== What you have to do ==
Copy out all the lines in the records that include the word "Geemen".
##########
import Summits.HodgeConjecture.HodgeConjecture.Theorems.Ring2AbelianAllAndreTwistedSquareEven
import HarnessLib

/-!
# Ring 2 · AbelianAll — ANDRÉ AXIS, PART Q-a: TWO WEIGHTS ON `T = P × E` — the `K`-symmetrised classes
  `pr_P^*h_{P,K} + s·pr_E^*η_K` of an even-dimensional `T` with a `K`-stable elliptic factor have discriminant classes `[s]·δ₀`
  (abelian-variety level; the input of part Q-b's EVEN NON-SPLIT anchors `E₀^{2j+2} × Ē₀^{2j+2}`)

HONEST FRAMING (sub-cell `pub-hodge-ring2-ab-*`, verbatim): research route, not a corollary; conditional on HC_CM plus
one named minimal statement. (Cell `pub-hodge-ring2`, verbatim: research route conditional on HC_CM; not a corollary;
Q11.4-sentence-2 already refuted in dim ≥ 3.) `HC_CM`, `HC_AV` and the global nodes do NOT occur in this file. No definition,
no named fact, no `sorry`; ABELIAN-VARIETY level (no pencil); the only inputs are tree theorems. Seat `pub-hodge-ring2-ab-andre-2`,
gen 47 (part Q).

CONTEXT AND THE POINT. Parts O–P (gens 45–46) computed the van Geemen class of the twisted square `(T × T, φ × (−φ))`
polarized by `L ⊠ L^{⊗m}` (ONE polarization `L` of `T` on both factors): `[(−m)^g]`, `g = dim T` — every negative class for
`g` odd (the non-split W₆ anchors `B × B̄`, `E³ × Ē³`), but ONLY the trivial class for `g` even, whence part P's sentence «the
André method of part O has no even-dimensional analogue with product classes». Parts Q-a/Q-b REFINE that sentence: with TWO
polarizations `L₁ = h_P ⊞ η`, `L_m = h_P ⊞ mη` of ONE even-dimensional `T = P × E` (`P` any abelian variety of ODD dimension
`2j+1` with `φ_P² = −d`, `E` an elliptic curve with `ψ² = −d`, diagonal structure `φ_T = φ_P × ψ`) the product class `L₁ ⊠ L_m`
on `(T × T, φ_T × (−φ_T))` has class `disc(L₁)·disc(L_m) = [m]` — EVERY POSITIVE CLASS (part Q-b). This file supplies the
two-weight discriminants of `T` itself.

* §1 `exists_kFrame_ksymm_curve` / `exists_kFrame_ksymm_all` — the `K`-frame of van Geemen Lemma 5.2 (2)–(3) with its Gram
  determinant and top coefficient in dimension `1` (from the tree's rational model of the CM curve: frame `(v)`, `a = (1)`,
  `b = (0)`, `det Ψ = 1`), hence in EVERY dimension `m + 1 ≥ 1` (ab-weil-2's `exists_kFrame_ksymm` is `m ≥ 1`).
* §2 `exists_projectiveEmbedding_weight` — Segre powers re-weight an embedding: `f^*g = s·f₀^*g` (Hartshorne II Ex. 5.11–5.12).
* §3 `exists_nat_mk_eq_of_pos` — every POSITIVE class of `ℚˣ/Nm(K_dˣ)` is `[m]`, `m ∈ ℕ`; **`exists_hasWeilDiscriminantNondeg_prodCurve_weights`**
  — for `T = P × E` as above and the embeddings `e_s` of `T` with `e_s^*g = pr_P^*(e_P^*g) + s·pr_E^*(f₀^*g)` (`s ≥ 1`): the
  `K`-symmetrised class `d·e_s^*g + φ_T^*e_s^*g = pr_P^*h_{P,K} + s·pr_E^*η_K` carries a NON-DEGENERATE discriminant witness of class
  **`[s]·δ₀`** for ONE `δ₀` independent of `s`, and has non-zero top power («`det H` multiplicative» in the product frame of
  ab-weil-2's `hasWeilDiscriminantNondeg_prod_of_kFrames`, ranks `2j+1` and `1`: the weight enters as `s^{2j+1} ≡ s` — through
  the ODD rank of `P`; this is why `T` needs a `K`-stable elliptic factor, and why ONE polarization (part P-a) sees only `1`).

HONEST REMARKS. Nothing here is a case of the Hodge conjecture; nothing minimal is claimed; N104 untouched. «`det H` multiplicative»
is printed (one sentence, no proof) only in Markman's unrefereed survey; the carriers' proof is ab-weil-2's, reused by name.

## References

* [vanGeemen1994HodgeAV] B. van Geemen, LNM 1594 (1994), 4.9, 4.14, Lemma 5.2 (1)–(3), 5.3.
* [Markman2025SurveySecant] E. Markman, arXiv:2509.23403 (unrefereed), §11.5 Step 2 («det H multiplicative», one sentence).
* [Hartshorne1977] R. Hartshorne, Algebraic Geometry (1977), II Ex. 5.11–5.12. [MumfordAV1970] D. Mumford, §6 Appl. 1.
* [LangeBirkenhake1992] H. Lange, Ch. Birkenhake (1992), Lemma 1.1.17 and §5.3.
* [MoonenZarhin1999LowDim] B. Moonen, Yu. Zarhin, Math. Ann. 315 (1999), Thm. 0.1 (a) (product polarizations `aL ⊠ bL'`).
-/

set_option linter.dupNamespace false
##########
== Task answer ==
CONTEXT AND THE POINT. Parts O–P (gens 45–46) computed the van Geemen class of the twisted square `(T × T, φ × (−φ))`
* §1 `exists_kFrame_ksymm_curve` / `exists_kFrame_ksymm_all` — the `K`-frame of van Geemen Lemma 5.2 (2)–(3) with its Gram
* [vanGeemen1994HodgeAV] B. van Geemen, LNM 1594 (1994), 4.9, 4.14, Lemma 5.2 (1)–(3), 5.3.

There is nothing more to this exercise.